-3

Can anyone offer me pointers or tips on finding/creating a data compression algorithm that has a guaranteed compression ratio? Obviously this couldn't be a loss-less algorithm.

My question is similar to the one here, but there was no suitable answer:

Shrink string encoding algorithm

What I am trying to do is stream live audio over a wireless network (my own spec, not WiFi) with a tight bandwidth restriction. Let's say I have packets 60 bytes in size. I need an algorithm to compress these to, say, 35 bytes every time without fail. Reliable guaranteed compression to a fixed size is key. Audio quality is less of a priority.

Any suggestions or pointers? I may end up creating my own algorithm from scratch, so even if you don't know of any libraries or standard algorithms, I would be grateful for brilliant ideas of any kind!

Community
  • 1
  • 1
Ben Hershey
  • 350
  • 3
  • 8
  • Possible duplicate of [Shrink string encoding algorithm](http://stackoverflow.com/questions/20765078/shrink-string-encoding-algorithm) – Chewpers Mar 03 '16 at 21:15
  • 3
    Why is searching for "constant bitrate audio" not helping?
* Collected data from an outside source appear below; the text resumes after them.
/-! ## §2 The bridge region in the same box -/

set_option maxHeartbeats 1600000 in
/-- **The bridge region `[B0.regionLo, B0.regionHi]` (root frame), read in the `t`-run frame, lies in any box `[lo, hi]` as in §1** (it sits at
`x ∈ n_L ± (R′0 + prB0)`, rows `∈ [−(R′0 + prB0), nℓ/U + R′0 + prB0]`; needs `2f + 5R′0 + 3 ≤ g` for `f < n_L/2` and `sL ≥ g − 1`). [this work] -/
theorem bridgeRegion_mem_box (κ : Consts) {V : Type} [DecidableEq V] [Countable V] {G : SimpleGraph V} [G.LocallyFinite] (Φ : PlanarSkeletonFrmQuasi G) (t : V) (p : unitInterval) (D : Skelφ.StepI.DataNS V) (mk : ℕ) (g : ℕ) (f : ℕ) (qx : ℕ) (Wx : ℕ) (hN : EqNumL κ Φ t p D g f)
    (hf : KS.fxR0 κ Φ t p D mk ≤ f) (hfg : 2 * f + 5 * KS0.R'0N κ Φ (KS.NQ Φ) t p D mk + 3 ≤ g)
    {φ' : V → Site 2} {lo hi : Site 2}
    (hlo0 : lo 0 ≤ -kgZ₀ (nL κ Φ t p D g f) (vL κ Φ t p D g f) (kgR κ Φ t p D mk) 0 (kgq κ Φ t p D g f qx) (kgNv0 κ Φ t p D g f mk qx Wx)
      (kgM₁ (nL κ Φ t p D g f) (ℓL κ Φ t p D g f) (hL κ Φ t p D g f) (kgR κ Φ t p D mk) 0 (kgW κ Φ t p D g f Wx) (kgNv0 κ Φ t p D g f mk qx Wx))
      (kgM₂ (nL κ Φ t p D g f) (ℓL κ Φ t p D g f) (hL κ Φ t p D g f) (vL κ Φ t p D g f) (kgR κ Φ t p D mk) 0 (kgq κ Φ t p D g f qx) (kgW κ Φ t p D g f Wx) (kgNv0 κ Φ t p D g f mk qx Wx)))
    (hhi0 : ((((kgNv0 κ Φ t p D g f mk qx Wx) : ℕ) : ℤ) + 1) * (nL κ Φ t p D g f : ℤ) +
      kgZ₀ (nL κ Φ t p D g f) (vL κ Φ t p D g f) (kgR κ Φ t p D mk) 0 (kgq κ Φ t p D g f qx) (kgNv0 κ Φ t p D g f mk qx Wx)
        (kgM₁ (nL κ Φ t p D g f) (ℓL κ Φ t p D g f) (hL κ Φ t p D g f) (kgR κ Φ t p D mk) 0 (kgW κ Φ t p D g f Wx) (kgNv0 κ Φ t p D g f mk qx Wx))
        (kgM₂ (nL κ Φ t p D g f) (ℓL κ Φ t p D g f) (hL κ Φ t p D g f) (vL κ Φ t p D g f) (kgR κ Φ t p D mk) 0 (kgq κ Φ t p D g f qx) (kgW κ Φ t p D g f Wx) (kgNv0 κ Φ t p D g f mk qx Wx)) +
      4 * (nL κ Φ t p D g f : ℤ) + qx ≤ hi 0)
    (hlo1 : lo 1 ≤ -(kgZ₁ (nL κ Φ t p D g f) (ℓL κ Φ t p D g f) (hL κ Φ t p D g f) (kgR κ Φ t p D mk) 0 (kgW κ Φ t p D g f Wx) (kgNv0 κ Φ t p D g f mk qx Wx)
      (kgM₁ (nL κ Φ t p D g f) (ℓL κ Φ t p D g f) (hL κ Φ t p D g f) (kgR κ Φ t p D mk) 0 (kgW κ Φ t p D g f Wx) (kgNv0 κ Φ t p D g f mk qx Wx))
      (kgWm₂ (nL κ Φ t p D g f) (ℓL κ Φ t p D g f) (hL κ Φ t p D g f) (kgR κ Φ t p D mk) 0 (kgW κ Φ t p D g f Wx) (kgNv0 κ Φ t p D g f mk qx Wx))
      (kgWp₂ (nL κ Φ t p D g f) (ℓL κ Φ t p D g f) (hL κ Φ t p D g f) (kgR κ Φ t p D mk) 0 (kgW κ Φ t p D g f Wx) (kgNv0 κ Φ t p D g f mk qx Wx))
      (kgM₂ (nL κ Φ t p D g f) (ℓL κ Φ t p D g f) (hL κ Φ t p D g f) (vL κ Φ t p D g f) (kgR κ Φ t p D mk) 0 (kgq κ Φ t p D g f qx) (kgW κ Φ t p D g f Wx) (kgNv0 κ Φ t p D g f mk qx Wx)) +
      kgSL (nL κ Φ t p D g f) (ℓL κ Φ t p D g f) (hL κ Φ t p D g f)))
    (hhi1 : kgZ₁ (nL κ Φ t p D g f) (ℓL κ Φ t p D g f) (hL κ Φ t p D g f) (kgR κ Φ t p D mk) 0 (kgW κ Φ t p D g f Wx) (kgNv0 κ Φ t p D g f mk qx Wx)
      (kgM₁ (nL κ Φ t p D g f) (ℓL κ Φ t p D g f) (hL κ Φ t p D g f) (kgR κ Φ t p D mk) 0 (kgW κ Φ t p D g f Wx) (kgNv0 κ Φ t p D g f mk qx Wx))
      (kgWm₂ (nL κ Φ t p D g f) (ℓL κ Φ t p D g f) (hL κ Φ t p D g f) (kgR κ Φ t p D mk) 0 (kgW κ Φ t p D g f Wx) (kgNv0 κ Φ t p D g f mk qx Wx))
      (kgWp₂ (nL κ Φ t p D g f) (ℓL κ Φ t p D g f) (hL κ Φ t p D g f) (kgR κ Φ t p D mk) 0 (kgW κ Φ t p D g f Wx) (kgNv0 κ Φ t p D g f mk qx Wx))
      (kgM₂ (nL κ Φ t p D g f) (ℓL κ Φ t p D g f) (hL κ Φ t p D g f) (vL κ Φ t p D g f) (kgR κ Φ t p D mk) 0 (kgq κ Φ t p D g f qx) (kgW κ Φ t p D g f Wx) (kgNv0 κ Φ t p D g f mk qx Wx)) +
      kgSL (nL κ Φ t p D g f) (ℓL κ Φ t p D g f) (hL κ Φ t p D g f) ≤ hi 1)
    {w : V} (hw : rootFrame φ' t 1 w ∈ Finset.Icc (B0 κ Φ t p D mk g f).regionLo (B0 κ Φ t p D mk g f).regionHi) :
    Skelφ.runX φ' t (nL κ Φ t p D g f) (hL κ Φ t p D g f) 1 w ∈ Finset.Icc lo hi := by
  have hn1 := (one_le_of_eqNumL κ Φ t p D g f hN).1
  have hn0 : (0 : ℤ) < (nL κ Φ t p D g f : ℤ) := by exact_mod_cast hn1
  -- the bridge region's corners
  obtain ⟨e0, e1, e2, e3, e4, -, -, -, -, e9⟩ := B0_apply κ Φ t p D mk g f
  rw [Finset.mem_Icc, Pi.le_def, Pi.le_def, Fin.forall_fin_two, Fin.forall_fin_two] at hw
  simp only [BridgePrm.regionLo, BridgePrm.regionHi, Pi.sub_apply, Pi.add_apply, Pi.natCast_apply, e0, e1, e2, e3, e4, e9] at hw
  obtain ⟨⟨hx0, hy0⟩, hx1, hy1⟩ := hw
  have hrf0 : rootFrame φ' t 1 w 0 = φ' w 0 - φ' t 0 := by
    show (if (0 : Fin 2) = 0 then (1 : ℤ) * (φ' w 0 - φ' t 0) else φ' w 1 - φ' t 1) = _; rw [if_pos rfl, one_mul]
  have hrf1 : rootFrame φ' t 1 w 1 = φ' w 1 - φ' t 1 := by
    show (if (1 : Fin 2) = 0 then (1 : ℤ) * (φ' w 0 - φ' t 0) else φ' w 1 - φ' t 1) = _; rw [if_neg (by decide)]
  rw [hrf0] at hx0 hx1
  rw [hrf1] at hy0 hy1
  -- sizes: `pr + R' ≤ f`, `2f + 5R' + 3 ≤ g ≤ M_L ≤ sL + 1`, `M_L < n_L`, nonnegativity
  have hpr : ((prB0 κ Φ t p D mk : ℕ) : ℤ) + (KS0.R'0N κ Φ (KS.NQ Φ) t p D mk : ℤ) + 1 ≤ (f : ℤ) := by
    have h := hf; rw [fxR0_eq] at h; zify at h; linarith [(by positivity : (0 : ℤ) ≤ ((KS.Rs t D mk : ℕ) : ℤ))]
  have hgf : 2 * (f : ℤ) + 5 * (KS0.R'0N κ Φ (KS.NQ Φ) t p D mk : ℤ) + 3 ≤ (g : ℤ) := by exact_mod_cast hfg
  have hML : (g : ℤ) ≤ ((ML κ Φ t p D g : ℕ) : ℤ) := by exact_mod_cast (ML_le_ML κ Φ t p D g).2
  have hMLn : ((ML κ Φ t p D g : ℕ) : ℤ) < (nL κ Φ t p D g f : ℤ) := by exact_mod_cast (ML_lt_nL κ Φ t p D g f).1
  have hsL := ML_sub_one_le_kgSL κ Φ t p D g f hN
  have hpr0 : (0 : ℤ) ≤ ((prB0 κ Φ t p D mk : ℕ) : ℤ) := by positivity
  have hR0 : (0 : ℤ) ≤ (KS0.R'0N κ Φ (KS.NQ Φ) t p D mk : ℤ) := by positivity
  have hq0 : (0 : ℤ) ≤ (qx : ℤ) := by positivity
  -- `Z₀ ≥ 2n`, `Z₁ ≥ P + R'`, `(kgNv0+1)·n ≥ n`
  have hZ₀ : 2 * (nL κ Φ t p D g f : ℤ) ≤ kgZ₀ (nL κ Φ t p D g f) (vL κ Φ t p D g f) (kgR κ Φ t p D mk) 0 (kgq κ Φ t p D g f qx) (kgNv0 κ Φ t p D g f mk qx Wx)
      (kgM₁ (nL κ Φ t p D g f) (ℓL κ Φ t p D g f) (hL κ Φ t p D g f) (kgR κ Φ t p D mk) 0 (kgW κ Φ t p D g f Wx) (kgNv0 κ Φ t p D g f mk qx Wx))
      (kgM₂ (nL κ Φ t p D g f) (ℓL κ Φ t p D g f) (hL κ Φ t p D g f) (vL κ Φ t p D g f) (kgR κ Φ t p D mk) 0 (kgq κ Φ t p D g f qx) (kgW κ Φ t p D g f Wx) (kgNv0 κ Φ t p D g f mk qx Wx)) := by
    unfold Skelφ.kgZ₀
    have : (0 : ℤ) ≤ (((kgR κ Φ t p D mk) : ℕ) : ℤ) := by positivity
    have hv := abs_nonneg (vL κ Φ t p D g f)
    push_cast; nlinarith
  have hU0 : (0 : ℤ) < (shearUnit (nL κ Φ t p D g f) (hL κ Φ t p D g f) : ℤ) := Skelφ.shearUnit_pos hn1 _
  have hZ₁ : (((kgR κ Φ t p D mk) : ℕ) : ℤ) + ((nL κ Φ t p D g f : ℤ) * (ℓL κ Φ t p D g f : ℤ) / (shearUnit (nL κ Φ t p D g f) (hL κ Φ t p D g f) : ℤ) + 1) ≤
      kgZ₁ (nL κ Φ t p D g f) (ℓL κ Φ t p D g f) (hL κ Φ t p D g f) (kgR κ Φ t p D mk) 0 (kgW κ Φ t p D g f Wx) (kgNv0 κ Φ t p D g f mk qx Wx)
      (kgM₁ (nL κ Φ t p D g f) (ℓL κ Φ t p D g f) (hL κ Φ t p D g f) (kgR κ Φ t p D mk) 0 (kgW κ Φ t p D g f Wx) (kgNv0 κ Φ t p D g f mk qx Wx))
      (kgWm₂ (nL κ Φ t p D g f) (ℓL κ Φ t p D g f) (hL κ Φ t p D g f) (kgR κ Φ t p D mk) 0 (kgW κ Φ t p D g f Wx) (kgNv0 κ Φ t p D g f mk qx Wx))
      (kgWp₂ (nL κ Φ t p D g f) (ℓL κ Φ t p D g f) (hL κ Φ t p D g f) (kgR κ Φ t p D mk) 0 (kgW κ Φ t p D g f Wx) (kgNv0 κ Φ t p D g f mk qx Wx))
      (kgM₂ (nL κ Φ t p D g f) (ℓL κ Φ t p D g f) (hL κ Φ t p D g f) (vL κ Φ t p D g f) (kgR κ Φ t p D mk) 0 (kgq κ Φ t p D g f qx) (kgW κ Φ t p D g f Wx) (kgNv0 κ Φ t p D g f mk qx Wx)) := by
    have hL3 : (nL κ Φ t p D g f : ℤ) * (ℓL κ Φ t p D g f : ℤ) / (shearUnit (nL κ Φ t p D g f) (hL κ Φ t p D g f) : ℤ) ≤
        3 * ((nL κ Φ t p D g f : ℤ) * (ℓL κ Φ t p D g f : ℤ)) / (shearUnit (nL κ Φ t p D g f) (hL κ Φ t p D g f) : ℤ) :=
      Int.ediv_le_ediv hU0 (by linarith [(by positivity : (0 : ℤ) ≤ (nL κ Φ t p D g f : ℤ) * (ℓL κ Φ t p D g f : ℤ))])
    unfold Skelφ.kgZ₁
    push_cast
    have h1 : (0 : ℤ) ≤ ((Skelφ.kgA₁ (nL κ Φ t p D g f) (ℓL κ Φ t p D g f) (hL κ Φ t p D g f) (kgR κ Φ t p D mk) (kgW κ Φ t p D g f Wx) (kgNv0 κ Φ t p D g f mk qx Wx) : ℕ) : ℤ) := by positivity
    have h2 : (0 : ℤ) ≤ (nL κ Φ t p D g f : ℤ) * (ℓL κ Φ t p D g f : ℤ) / (shearUnit (nL κ Φ t p D g f) (hL κ Φ t p D g f) : ℤ) :=
      Int.ediv_nonneg (by positivity) hU0.le
    have h3 : (0 : ℤ) ≤ (((kgR κ Φ t p D mk) : ℕ) : ℤ) := by positivity
    have h4 : (0 : ℤ) ≤ ((kgWm₂ (nL κ Φ t p D g f) (ℓL κ Φ t p D g f) (hL κ Φ t p D g f) (kgR κ Φ t p D mk) 0 (kgW κ Φ t p D g f Wx) (kgNv0 κ Φ t p D g f mk qx Wx) : ℕ) : ℤ) := by positivity
    have h5 : (0 : ℤ) ≤ ((kgWp₂ (nL κ Φ t p D g f) (ℓL κ Φ t p D g f) (hL κ Φ t p D g f) (kgR κ Φ t p D mk) 0 (kgW κ Φ t p D g f Wx) (kgNv0 κ Φ t p D g f mk qx Wx) : ℕ) : ℤ) := by positivity
    have h6 : (0 : ℤ) ≤ (((kgM₁ (nL κ Φ t p D g f) (ℓL κ Φ t p D g f) (hL κ Φ t p D g f) (kgR κ Φ t p D mk) 0 (kgW κ Φ t p D g f Wx) (kgNv0 κ Φ t p D g f mk qx Wx) : ℕ) : ℤ) +
        (kgM₂ (nL κ Φ t p D g f) (ℓL κ Φ t p D g f) (hL κ Φ t p D g f) (vL κ Φ t p D g f) (kgR κ Φ t p D mk) 0 (kgq κ Φ t p D g f qx) (kgW κ Φ t p D g f Wx) (kgNv0 κ Φ t p D g f mk qx Wx) : ℕ) + 2) *
        ((((kgR κ Φ t p D mk) : ℕ) : ℤ) + 0) := by positivity
    linarith
  have hkgR : (((kgR κ Φ t p D mk) : ℕ) : ℤ) = (KS0.R'0N κ Φ (KS.NQ Φ) t p D mk : ℤ) := by rfl
  have hNn : (nL κ Φ t p D g f : ℤ) ≤ ((((kgNv0 κ Φ t p D g f mk qx Wx) : ℕ) : ℤ) + 1) * (nL κ Φ t p D g f : ℤ) := by
    have : (0 : ℤ) ≤ (((kgNv0 κ Φ t p D g f mk qx Wx) : ℕ) : ℤ) := by positivity
    nlinarith
  -- the run coordinates of `w`: `x = φ' w 0 − φ' t 0`, `rows = ⌊(n·Δy − h·Δx)/U⌋`
  have hUeq : (shearUnit (nL κ Φ t p D g f) (hL κ Φ t p D g f) : ℤ) = (nL κ Φ t p D g f : ℤ) + |hL κ Φ t p D g f| := by
    unfold Skelφ.shearUnit; push_cast [Int.natCast_natAbs]; rfl
  -- the sheared coordinate `s = n·(Δy − h) − h·(Δx − n)` is in `[−U·e, nℓ + U·e]`, `e := R' + pr`
  have habs := abs_nonneg (hL κ Φ t p D g f)
  obtain ⟨hh1, hh2⟩ := abs_le.1 (le_refl |hL κ Φ t p D g f|)
  have hdx : |φ' w 0 - φ' t 0 - (nL κ Φ t p D g f : ℤ)| ≤ (KS0.R'0N κ Φ (KS.NQ Φ) t p D mk : ℤ) + (prB0 κ Φ t p D mk : ℕ) := by
    rw [abs_le]; constructor <;> linarith
  have hp1 : |hL κ Φ t p D g f * (φ' w 0 - φ' t 0 - (nL κ Φ t p D g f : ℤ))| ≤ |hL κ Φ t p D g f| * ((KS0.R'0N κ Φ (KS.NQ Φ) t p D mk : ℤ) + (prB0 κ Φ t p D mk : ℕ)) := by
    rw [abs_mul]; exact mul_le_mul_of_nonneg_left hdx habs
  obtain ⟨hp1a, hp1b⟩ := abs_le.1 hp1
  have eS : (nL κ Φ t p D g f : ℤ) * (φ' w 1 - φ' t 1) - hL κ Φ t p D g f * (φ' w 0 - φ' t 0) =
      (nL κ Φ t p D g f : ℤ) * (φ' w 1 - φ' t 1 - hL κ Φ t p D g f) - hL κ Φ t p D g f * (φ' w 0 - φ' t 0 - (nL κ Φ t p D g f : ℤ)) := by ring
  have hslo : -((shearUnit (nL κ Φ t p D g f) (hL κ Φ t p D g f) : ℤ) * ((KS0.R'0N κ Φ (KS.NQ Φ) t p D mk : ℤ) + (prB0 κ Φ t p D mk : ℕ))) ≤
      (nL κ Φ t p D g f : ℤ) * (φ' w 1 - φ' t 1) - hL κ Φ t p D g f * (φ' w 0 - φ' t 0) := by
    rw [eS, hUeq]
    have : (nL κ Φ t p D g f : ℤ) * (-( (KS0.R'0N κ Φ (KS.NQ Φ) t p D mk : ℤ) + (prB0 κ Φ t p D mk : ℕ))) ≤ (nL κ Φ t p D g f : ℤ) * (φ' w 1 - φ' t 1 - hL κ Φ t p D g f) :=
      mul_le_mul_of_nonneg_left (by linarith) hn0.le
    nlinarith
  have hshi : (nL κ Φ t p D g f : ℤ) * (φ' w 1 - φ' t 1) - hL κ Φ t p D g f * (φ' w 0 - φ' t 0) ≤
      (nL κ Φ t p D g f : ℤ) * (ℓL κ Φ t p D g f) + (shearUnit (nL κ Φ t p D g f) (hL κ Φ t p D g f) : ℤ) * ((KS0.R'0N κ Φ (KS.NQ Φ) t p D mk : ℤ) + (prB0 κ Φ t p D mk : ℕ)) := by
    rw [eS, hUeq]
    have : (nL κ Φ t p D g f : ℤ) * (φ' w 1 - φ' t 1 - hL κ Φ t p D g f) ≤ (nL κ Φ t p D g f : ℤ) * ((ℓL κ Φ t p D g f : ℤ) + ((KS0.R'0N κ Φ (KS.NQ Φ) t p D mk : ℤ) + (prB0 κ Φ t p D mk : ℕ))) :=
      mul_le_mul_of_nonneg_left (by linarith) hn0.le
    nlinarith
  -- rows bounds by integer division
  have hrlo : -((KS0.R'0N κ Φ (KS.NQ Φ) t p D mk : ℤ) + (prB0 κ Φ t p D mk : ℕ)) ≤
      ((nL κ Φ t p D g f : ℤ) * (φ' w 1 - φ' t 1) - hL κ Φ t p D g f * (φ' w 0 - φ' t 0)) / (shearUnit (nL κ Φ t p D g f) (hL κ Φ t p D g f) : ℤ) := by
    have h := Int.ediv_le_ediv hU0 hslo
    have e : -((shearUnit (nL κ Φ t p D g f) (hL κ Φ t p D g f) : ℤ) * ((KS0.R'0N κ Φ (KS.NQ Φ) t p D mk : ℤ) + (prB0 κ Φ t p D mk : ℕ))) =
        (-((KS0.R'0N κ Φ (KS.NQ Φ) t p D mk : ℤ) + (prB0 κ Φ t p D mk : ℕ))) * (shearUnit (nL κ Φ t p D g f) (hL κ Φ t p D g f) : ℤ) := by ring
    rw [e, Int.mul_ediv_cancel _ (ne_of_gt hU0)] at h
    exact h
  have hrhi : ((nL κ Φ t p D g f : ℤ) * (φ' w 1 - φ' t 1) - hL κ Φ t p D g f * (φ' w 0 - φ' t 0)) / (shearUnit (nL κ Φ t p D g f) (hL κ Φ t p D g f) : ℤ) ≤
      (nL κ Φ t p D g f : ℤ) * (ℓL κ Φ t p D g f) / (shearUnit (nL κ Φ t p D g f) (hL κ Φ t p D g f) : ℕ) + ((KS0.R'0N κ Φ (KS.NQ Φ) t p D mk : ℤ) + (prB0 κ Φ t p D mk : ℕ)) := by
    have h := Int.ediv_le_ediv hU0 hshi
    rw [Int.add_mul_ediv_left _ _ (ne_of_gt hU0)] at h
    exact h
  -- assemble
  have hP0 : (0 : ℤ) ≤ (nL κ Φ t p D g f : ℤ) * (ℓL κ Φ t p D g f : ℤ) / (shearUnit (nL κ Φ t p D g f) (hL κ Φ t p D g f) : ℤ) :=
    Int.ediv_nonneg (by positivity) hU0.le
  have hkR0 : (0 : ℤ) ≤ (((kgR κ Φ t p D mk) : ℕ) : ℤ) := by positivity
  rw [Finset.mem_Icc, Pi.le_def, Pi.le_def, Fin.forall_fin_two, Fin.forall_fin_two]
  simp only [Skelφ.runX_zero, Skelφ.runX_one, Skelφ.shearCoord_apply, Skelφ.relCoord_apply, one_mul]
  refine ⟨⟨by linarith, ?_⟩, by nlinarith, ?_⟩
  · linarith
  · linarith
Is there some reason you can't just use ffmpeg? – rici Mar 03 '16 at 22:24
  • Fractal compression perhaps? :) – marko Mar 03 '16 at 22:27

1 Answers1

2

It is good that you mentioned your use case: live audio.

There are many audio CODECs (COder-DECoder) that work exactly this way (constant bit-rate). For example, take a look at Opus. You can select bitrates from 6 kb/s to 510 kb/s, and frame sizes from 2.5 ms to 60 ms.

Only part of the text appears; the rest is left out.